IL RUMORE DEL SECOLO

18

La perfezione meccanica

Padre e figlio erano in biblioteca.
Prospero stava sfogliando la “Gazzetta Piemontese”, senza posare gli occhi su nessuna notizia in particolare, troppo di cattivo umore anche per leggere. Si sentiva la testa e il corpo avvolti da un ronzio frastornante, sgradevole. Anne era di sopra, a cambiarsi.
Casimiro, seduto allo scrittoio invaso di carte, lo teneva d’occhio. L’arrivo di sua moglie, pensava, lo ha incupito. La ragazza non era più una bellezza, no. Lui aveva sempre la solita aria curatissima. Ma guarda che tipo, pensava. L’Accademia gli ha fatto bene, eccome, ha trasformato un ragazzino smunto con gli occhi infossati in un uomo atletico e ben fatto. Adele, invece, era terrorizzata che le nuotate nel Po, gli addestramenti e la scherma lo avrebbero ucciso. “Eh, cara mia” le avrebbe detto, “guardalo il tuo ragazzino, guarda un po’ cosa ne ho fatto. Eh? Che dici? Del nostro ranocchio ho fatto un principe, non ti sembra?”
L’ultimo litigio era stato violento. Anzi. Non era stato neanche un litigio, perché lei non aveva detto niente. O almeno, niente di diverso da quello che diceva sempre, che lui era noioso, all’antica, ostinato. Lui, invece, le aveva detto che non era capace di fare figli. Che era inutile, come moglie e come donna. Che l’aveva sposata sperando di avere almeno due o tre maschi e qualche femmina, invece era stata capace solo di un figlio di cui nessun padre avrebbe potuto inorgoglirsi, un affare rachitico e piagnucoloso. Era stato ingiusto. E cattivo. Lei lo aveva guardato in un modo difficile da dimenticare. Si era domandato un paio di volte se se ne fosse andata per quello, poi aveva smesso – bruciava di più il pensiero che, lasciandolo, lo aveva coperto di ridicolo.
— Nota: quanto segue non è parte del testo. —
/-! ## §3 Pinned family: every shift, and the continuum correction grows towards the ultraviolet end of every run -/

/-- **FAMILY FORM, EVERY NON-INCREASING PROFILE** (`g K` the run with `K` steps in ]0,γ], `g K K = g_IR`; `ρ` non-increasing on the positive ages,
`Σ_{a<N} ρ(a) ≤ W`, `4Wγ ≤ b`): `invSq g m (j+1+n) − invSq g m (j+1) ≤ invSq g (m+1) (j+n) − invSq g (m+1) j` for all `m, j, n` — shift `1` at every
run length by `disc_succ_le_disc`, every shift by generation 53's `…OneStepMonotone.shift_mono_of_succ_mono`. [cite: Balaban1987RG1, (0.20) p.256, (0.31) and Thm 2 p.259] -/
theorem invSq_shift_mono_position
    (hβ : ∀ (k : ℕ) (p : Fin (k + 1) → ℝ),
      β k p = b + ∑ i : Fin (k + 1), ρ (k - i) * min (p (Fin.last k)) (|p (Fin.last k) - p i|))
    (hb : 0 < b) (hγ : 0 < γ) (hρ0 : ∀ a, 0 ≤ ρ a) (hρW : ∀ n, ∑ a ∈ range n, ρ a ≤ W) (hmono : ∀ a, 1 ≤ a → ρ (a + 1) ≤ ρ a)
    (hWγ : 4 * (W * γ) ≤ b) {g : ℕ → ℕ → ℝ} {gIR : ℝ} (hrun : ∀ K, RGEqH K β (g K)) (hbox : ∀ K i, i ≤ K → 0 < g K i ∧ g K i ≤ γ)
    (hpin : ∀ K, g K K = gIR) (m j n : ℕ) :
    invSq g m (j + 1 + n) - invSq g m (j + 1) ≤ invSq g (m + 1) (j + n) - invSq g (m + 1) j := by
  refine shift_mono_of_succ_mono (fun m j => invSq g m j) (fun m j => ?_) m j n
  have hA : RGEqH (j + 1 + m) β (g (j + 1 + m)) := hrun _
  have hB : RGEqH (j + 1 + m + 1) β (g (j + 1 + m + 1)) := hrun _
  have hpin' : g (j + 1 + m) (j + 1 + m) = g (j + 1 + m + 1) (j + 1 + m + 1) := by rw [hpin, hpin]
  have h := disc_succ_le_disc hβ hb hγ hρ0 hρW hmono hWγ hA hB (fun k hk => hbox _ k hk) (fun k hk => (hbox _ k hk).1) hpin' j (by omega)
  have e1 : invSq g m (j + 2) = 1 / (g (j + 1 + m + 1) (j + 1 + 1)) ^ 2 := by
    rw [invSq_def, show j + 2 + m = j + 1 + m + 1 by omega]
  have e2 : invSq g m (j + 1) = 1 / (g (j + 1 + m) (j + 1)) ^ 2 := by rw [invSq_def]
  have e3 : invSq g (m + 1) (j + 1) = 1 / (g (j + 1 + m + 1) (j + 1)) ^ 2 := by
    rw [invSq_def, show j + 1 + (m + 1) = j + 1 + m + 1 by omega]
  have e4 : invSq g (m + 1) j = 1 / (g (j + 1 + m) j) ^ 2 := by
    rw [invSq_def, show j + (m + 1) = j + 1 + m by omega]
  show invSq g m (j + 2) - invSq g m (j + 1) ≤ invSq g (m + 1) (j + 1) - invSq g (m + 1) j
  rw [e1, e2, e3, e4]
  exact h

/-- **THE CONTINUUM CORRECTION GROWS TOWARDS THE ULTRAVIOLET END OF EVERY RUN, FOR EVERY NON-INCREASING PROFILE**:
`astar g m − invSq g m (j+1) ≤ astar g (m+1) − invSq g (m+1) j` for all `m, j` (`n → ∞` in `invSq_shift_mono_position` by generation 47's
`continuum_monotone`). [cite: Balaban1987RG1, (0.20) p.256, (0.31) and Thm 2 p.259] -/
theorem astar_sub_invSq_mono_position
    (hβ : ∀ (k : ℕ) (p : Fin (k + 1) → ℝ),
      β k p = b + ∑ i : Fin (k + 1), ρ (k - i) * min (p (Fin.last k)) (|p (Fin.last k) - p i|))
    (hb : 0 < b) (hγ : 0 < γ) (hρ0 : ∀ a, 0 ≤ ρ a) (hρW : ∀ n, ∑ a ∈ range n, ρ a ≤ W) (hmono : ∀ a, 1 ≤ a → ρ (a + 1) ≤ ρ a)
    (hWγ : 4 * (W * γ) ≤ b) {g : ℕ → ℕ → ℝ} {gIR : ℝ} (hrun : ∀ K, RGEqH K β (g K)) (hbox : ∀ K i, i ≤ K → 0 < g K i ∧ g K i ≤ γ)
    (hpin : ∀ K, g K K = gIR) (m j : ℕ) :
    astar g m - invSq g m (j + 1) ≤ astar g (m + 1) - invSq g (m + 1) j := by
  have hlim := (continuum_monotone hβ hb hγ hρ0 hρW hrun hbox hpin).1
  have h1 : Tendsto (fun n => invSq g m (j + 1 + n) - invSq g m (j + 1)) atTop (𝓝 (astar g m - invSq g m (j + 1))) :=
    ((hlim m).comp (tendsto_atTop_atTop_of_monotone (fun a b hab => by omega) fun n => ⟨n, by omega⟩)).sub
      tendsto_const_nhds
  have h2 : Tendsto (fun n => invSq g (m + 1) (j + n) - invSq g (m + 1) j) atTop
      (𝓝 (astar g (m + 1) - invSq g (m + 1) j)) :=
    ((hlim (m + 1)).comp (tendsto_atTop_atTop_of_monotone (fun a b hab => by omega) fun n => ⟨n, by omega⟩)).sub
      tendsto_const_nhds
  exact le_of_tendsto_of_tendsto' h1 h2 fun n => invSq_shift_mono_position hβ hb hγ hρ0 hρW hmono hWγ hrun hbox hpin m j n

end Summit.QuantumFields.BalabanUV.Beta.RemainderExplicitHistoryDiagonalPositionMonotone
import Summits.Ventures.PackingBounds.ThreePointCert.S4T14Agg1

/-!
# θ_14(S^4) ≤ 80.1483°: A(5, 1711/10000) ≤ 13: kernel validation of Gram block R0 (chunks 1–2 of 3)

Framing: lottery ticket; floor = certified bounds/negative ranges. Venture `PackingBounds` (cell
`pub-packcert`), three-point SDP family. Integer data of a feasible point of the Bachoc–Vallentin
semidefinite program (n = 5, s = 1711/10000, degree d = 10, Bachoc–Vallentin
multiplier set = cell mode sym2), derived by `cert2lean_s2.py` (sdp gen 5 fork of cert2lean_lp.py) from the exact rational certificate
`sdp-n5-d10-s1711-10000-sym2f-lpclient-v1.json` of the cell (exact verifier #1 + verifier #2 of the other seat), in the units of the kernel
checker `ThreePointCert.Check` + `CheckSym2` (soundness `card_le_of_cert3S2`); Gram factors offset-encoded for the
Kronecker-packed chunk validation `ThreePointCert.CheckKron` (emitter `emitleanS2.py` = lp gen 3 emitleanK.py). Generated file: plain
lists of integers / monomials.
-/

namespace Summit.Ventures.PackingBounds.ThreePointCert.S4T14

open Literature.Geometry.DiscreteGeometry Literature.Geometry.DiscreteGeometry.PolyCert PolyCert.SPoly

set_option maxRecDepth 100000 in
set_option maxHeartbeats 0 in
/-- Block `R0`: rows from 0 (143 rows) of `zᵀ(LLᵀ)z` added to `[]` give `dR0c1` (kernel, Kronecker-packed chunk check). -/
theorem okR0_1 : chunkOKK S4T14.gR0K 0 143 [] S4T14.dR0c1 = true := by
  decide +kernel

set_option maxRecDepth 100000 in
set_option maxHeartbeats 0 in
/-- Block `R0`: rows from 143 (94 rows) of `zᵀ(LLᵀ)z` added to `dR0c1` give `dR0c2` (kernel, Kronecker-packed chunk check). -/
theorem okR0_2 : chunkOKK S4T14.gR0K 143 94 S4T14.dR0c1 S4T14.dR0c2 = true := by
  decide +kernel

end Summit.Ventures.PackingBounds.ThreePointCert.S4T14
Eh sì, non poteva negare di aver detto cattiverie ignobili, ma lei se le era meritate; primo: per la sua petulanza e quell’aria perennemente lagnosa; secondo: perché lo aveva piantato; terzo: per tutte le volte che lo aveva fatto sentire un imbecille antidiluviano.
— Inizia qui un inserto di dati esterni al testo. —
import Literature.AnabelianGeometry.SemiGraphs.TemperedCurveOfOpenSubgroup
import Literature.AnabelianGeometry.EtaleTheta.SettingBridge
import Literature.AnabelianGeometry.EtaleTheta.SingleUnderline
import Mathlib.GroupTheory.DoubleCoset
import HarnessLib

/-!
# Points of a finite étale covering `X_H → X` over a point whose decomposition group lies in `H ⊴ Π^tp_X`: exactly `[Π^tp_X : H]` of them — the cusp of `X` SPLITS into `l` cusps of `X̲`

S. Mochizuki, *Semi-graphs of anabelioids*, Publ. RIMS **42** (2006) [SemiAnbd], §6 p. 71 (decomposition / inertia groups of the cusps of a tempered
covering; the points of `X_H` over `x` are the double cosets `H \ Π^tp_X / D_x`) [cite: MochizukiSemiAnbd2006, §6 p.71]; S. Mochizuki, *The étale theta
function …*, Publ. RIMS **45** (2009) [EtTh], §1 p. 13 («decomposition groups of cusps lie in `Π^tp_Y`»), Def 2.5 (i) p. 39 (`X̲ → X`)
[cite: MochizukiEtTh2009, Def 2.5 (i) p.39]; used by [IUTchII] Def 2.3 (iii)/(v) (kurims p. 68: `LabCusp^±` has `l` elements) [cite: Mochizuki2012, II Def 2.3 (iii) p.68]
(claim key disputed; nothing of the series is asserted).  abc-iut cell, seat abc-iut-w5-d132 (gen 5); by-name groundwork for the input (ii) «`|LabCusp^±(Π̂^±_v)| = l`» of
abc-iut-w5-d243's Def 2.3 (v) criterion (`FlTorsorStructureConj.nonempty_iff_conjStable_card_ker`, p440082) at abc-iut-L6-t7's `X̲_v = ofOpenSubgroup X (GtpXu l)`.
PROOF-ONLY (no `def`/`structure`/`instance`).

* `Subgroup.card_doubleCosetQuotient_of_le_normal` — plain group theory: for `K ≤ H ⊴ G`, the double coset space `H \ G / K` is the coset space `G/H`:
  `Nat.card (H \ G / K) = [G : H]` (every double coset `H g K` is the coset `H g`);
* `TemperedCurve.card_fibre_ptOfOpen_of_decomp_le` — for abc-iut-L6-t7's `X.PtOfOpen H` (points of `X_H` = `Σ x, H \ Π^tp_X / D_x`): the fibre over a point
  `x` with `D_x ≤ H`, `H ⊴ Π^tp_X`, has exactly `[Π^tp_X : H]` elements («`x` splits completely»);
* **`ThetaSetting.card_cusps_over_eq_l`** — for the [EtTh] §1/§2 setting: over every cusp `x` of `X`, the covering `X̲ → X` (`Π^tp_{X̲} = GtpXu l = toZ⁻¹(l·Z)`,
  abc-iut-L2) has EXACTLY `l` points, given SettingBridge's parameter (P3) «`D_x ⊆ Π^tp_Y = Ker(toZ)`» (`decomp_le_ker_toZ`) — `Π^tp_Y ⊆ Π^tp_{X̲}` (`GtpY_le_GtpXu`)
  and `[Π^tp_X : Π^tp_{X̲}] = l` (`index_GtpXu`).

HONEST LABEL: kernel theorems over the tree's typings; (P3) is a named parameter; the passage «`l` cusps of `X̲_v`» ⇒ «`|LabCusp^±(Π̂^±_v)| = l`» needs the cusp
SEPARATION input (inertia groups of distinct cusps are not conjugate in `Π̂`), NOT supplied here.  No side taken on [IUTchIII] Cor 3.12.
-/

/-! ### Group theory: `H \ G / K = G / H` when `K ≤ H ⊴ G` -/

namespace Subgroup

variable {G : Type*} [Group G]

/-- **`H \ G / K ≅ H \ G` for `K ≤ H ⊴ G`, at the level of cardinalities**: `Nat.card (DoubleCoset.Quotient H K) = [G : H]` — the double coset `H g K`
equals the right coset `H g` (`g K g⁻¹ ⊆ H`), and right cosets of a normal subgroup are counted by the index — the group theory behind «the points of `X_H` over `x`
are the double cosets `H \ Π^tp_X / D_x`» when `x` splits completely. [cite: MochizukiSemiAnbd2006, §6 p.71] -/
theorem card_doubleCosetQuotient_of_le_normal (H K : Subgroup G) [hH : H.Normal] (hKH : K ≤ H) :
    Nat.card (DoubleCoset.Quotient (H : Set G) (K : Set G)) = H.index := by
  -- the double-coset relation IS the right-coset relation of `H`
  have hrel : ∀ a b : G, DoubleCoset.setoid (H : Set G) (K : Set G) a b ↔ QuotientGroup.rightRel H a b := by
    intro a b
    rw [DoubleCoset.rel_iff, QuotientGroup.rightRel_apply]
    constructor
    · rintro ⟨h, hh, k, hk, rfl⟩
      -- `h a k a⁻¹ = h · (a k a⁻¹) ∈ H`
      have : h * a * k * a⁻¹ = h * (a * k * a⁻¹) := by group
      rw [this]
      exact H.mul_mem hh (hH.conj_mem k (hKH hk) a)
    · intro hba
      exact ⟨b * a⁻¹, hba, 1, K.one_mem, by group⟩
  have e : DoubleCoset.Quotient (H : Set G) (K : Set G) ≃ _root_.Quotient (QuotientGroup.rightRel H) :=
    Quotient.congrRight hrel
  rw [Nat.card_congr (e.trans (QuotientGroup.quotientRightRelEquivQuotientLeftRel H)), Subgroup.index_eq_card]

end Subgroup

/-! ### The fibre of `X_H → X` over a completely split point -/

namespace Literature.AnabelianGeometry.SemiGraphs.TemperedCurve

variable {p : ℕ} [Fact p.Prime] (X : TemperedCurve p) (H : Subgroup X.PiTemp)

/-- **[SemiAnbd] §6 p.71 / classical covering theory**: the points of `X_H` over a point `x` of `X` are the double cosets `H \ Π^temp_X / D_x` (abc-iut-L6-t7's
`PtOfOpen = Σ x, H \ Π^temp_X / D_x`); if `D_x ≤ H` and `H ⊴ Π^temp_X`, there are EXACTLY `[Π^temp_X : H]` of them (`x` splits completely in `X_H → X`).
PROVED. [cite: MochizukiSemiAnbd2006, §6 p.71] -/
theorem card_fibre_ptOfOpen_of_decomp_le [H.Normal] (x : X.Pt) (hx : X.decomp x ≤ H) :
    Nat.card (DoubleCoset.Quotient (H : Set X.PiTemp) (X.decomp x : Set X.PiTemp)) = H.index :=
  Subgroup.card_doubleCosetQuotient_of_le_normal H (X.decomp x) hx

/-- The fibre of `PtOfOpen` over `x` IS the double coset space (definitional bookkeeping of the `Σ`-type). [cite: MochizukiSemiAnbd2006, §6 p.71] -/
theorem card_ptOfOpen_fibre_eq (x : X.Pt) :
    Nat.card {y : X.PtOfOpen H // y.1 = x} = Nat.card (DoubleCoset.Quotient (H : Set X.PiTemp) (X.decomp x : Set X.PiTemp)) := by
  refine Nat.card_congr ?_
  exact
    { toFun := fun y => y.2 ▸ y.1.2
      invFun := fun q => ⟨⟨x, q⟩, rfl⟩
      left_inv := by
        rintro ⟨⟨x', q⟩, rfl⟩
        rfl
      right_inv := fun q => rfl }

end Literature.AnabelianGeometry.SemiGraphs.TemperedCurve

/-! ### [EtTh]: the cusp of `X` splits into `l` cusps of `X̲` -/

namespace Literature.AnabelianGeometry.EtaleTheta.ThetaSetting

variable {p : ℕ} [Fact p.Prime] (D : ThetaSetting p)

/-- **[EtTh] Def 2.5 (i) / §1 p.13: over every cusp `x` of `X`, the degree-`l` covering `X̲ → X` (`Π^tp_{X̲} = toZ⁻¹(l·Z)`) has EXACTLY `l` points** — since
`D_x ⊆ Π^tp_Y = Ker(toZ) ⊆ Π^tp_{X̲}` (SettingBridge parameter (P3) `decomp_le_ker_toZ`, BY NAME; `GtpY_le_GtpXu`) and `[Π^tp_X : Π^tp_{X̲}] = l` (`index_GtpXu`): the
fibre `Π^tp_{X̲} \ Π^tp_X / D_x` of abc-iut-L6-t7's `PtOfOpen (GtpXu l)` over `x` has `l` elements.  PROVED. [cite: MochizukiEtTh2009, Def 2.5 (i) p.39] -/
theorem card_cusps_over_eq_l (l : ℕ) (e : D.OncePuncturedData) (x : D.Pt) (hx : D.IsCusp x) :
    Nat.card {y : D.toTemperedCurve.PtOfOpen (D.GtpXu l) // y.1 = x} = l := by
  rw [D.toTemperedCurve.card_ptOfOpen_fibre_eq,
    D.toTemperedCurve.card_fibre_ptOfOpen_of_decomp_le (D.GtpXu l) x
      ((e.decomp_le_ker_toZ x hx).trans (D.GtpY_le_GtpXu l)),
    D.index_GtpXu]

end Literature.AnabelianGeometry.EtaleTheta.ThetaSetting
E comunque è morta, pensò: pietra sopra. Guardò ancora Prospero, con la faccia affondata nel giornale. Prospero è anche suo. È di tutti e due. È un uomo, quando è allegro; è un ragazzo, quando soffre. Adele, a vederlo di malumore, se lo sarebbe stretto al petto e lo avrebbe consolato. Ma sono cose da donne, pensa, da madri.
Meglio fare finta di nulla.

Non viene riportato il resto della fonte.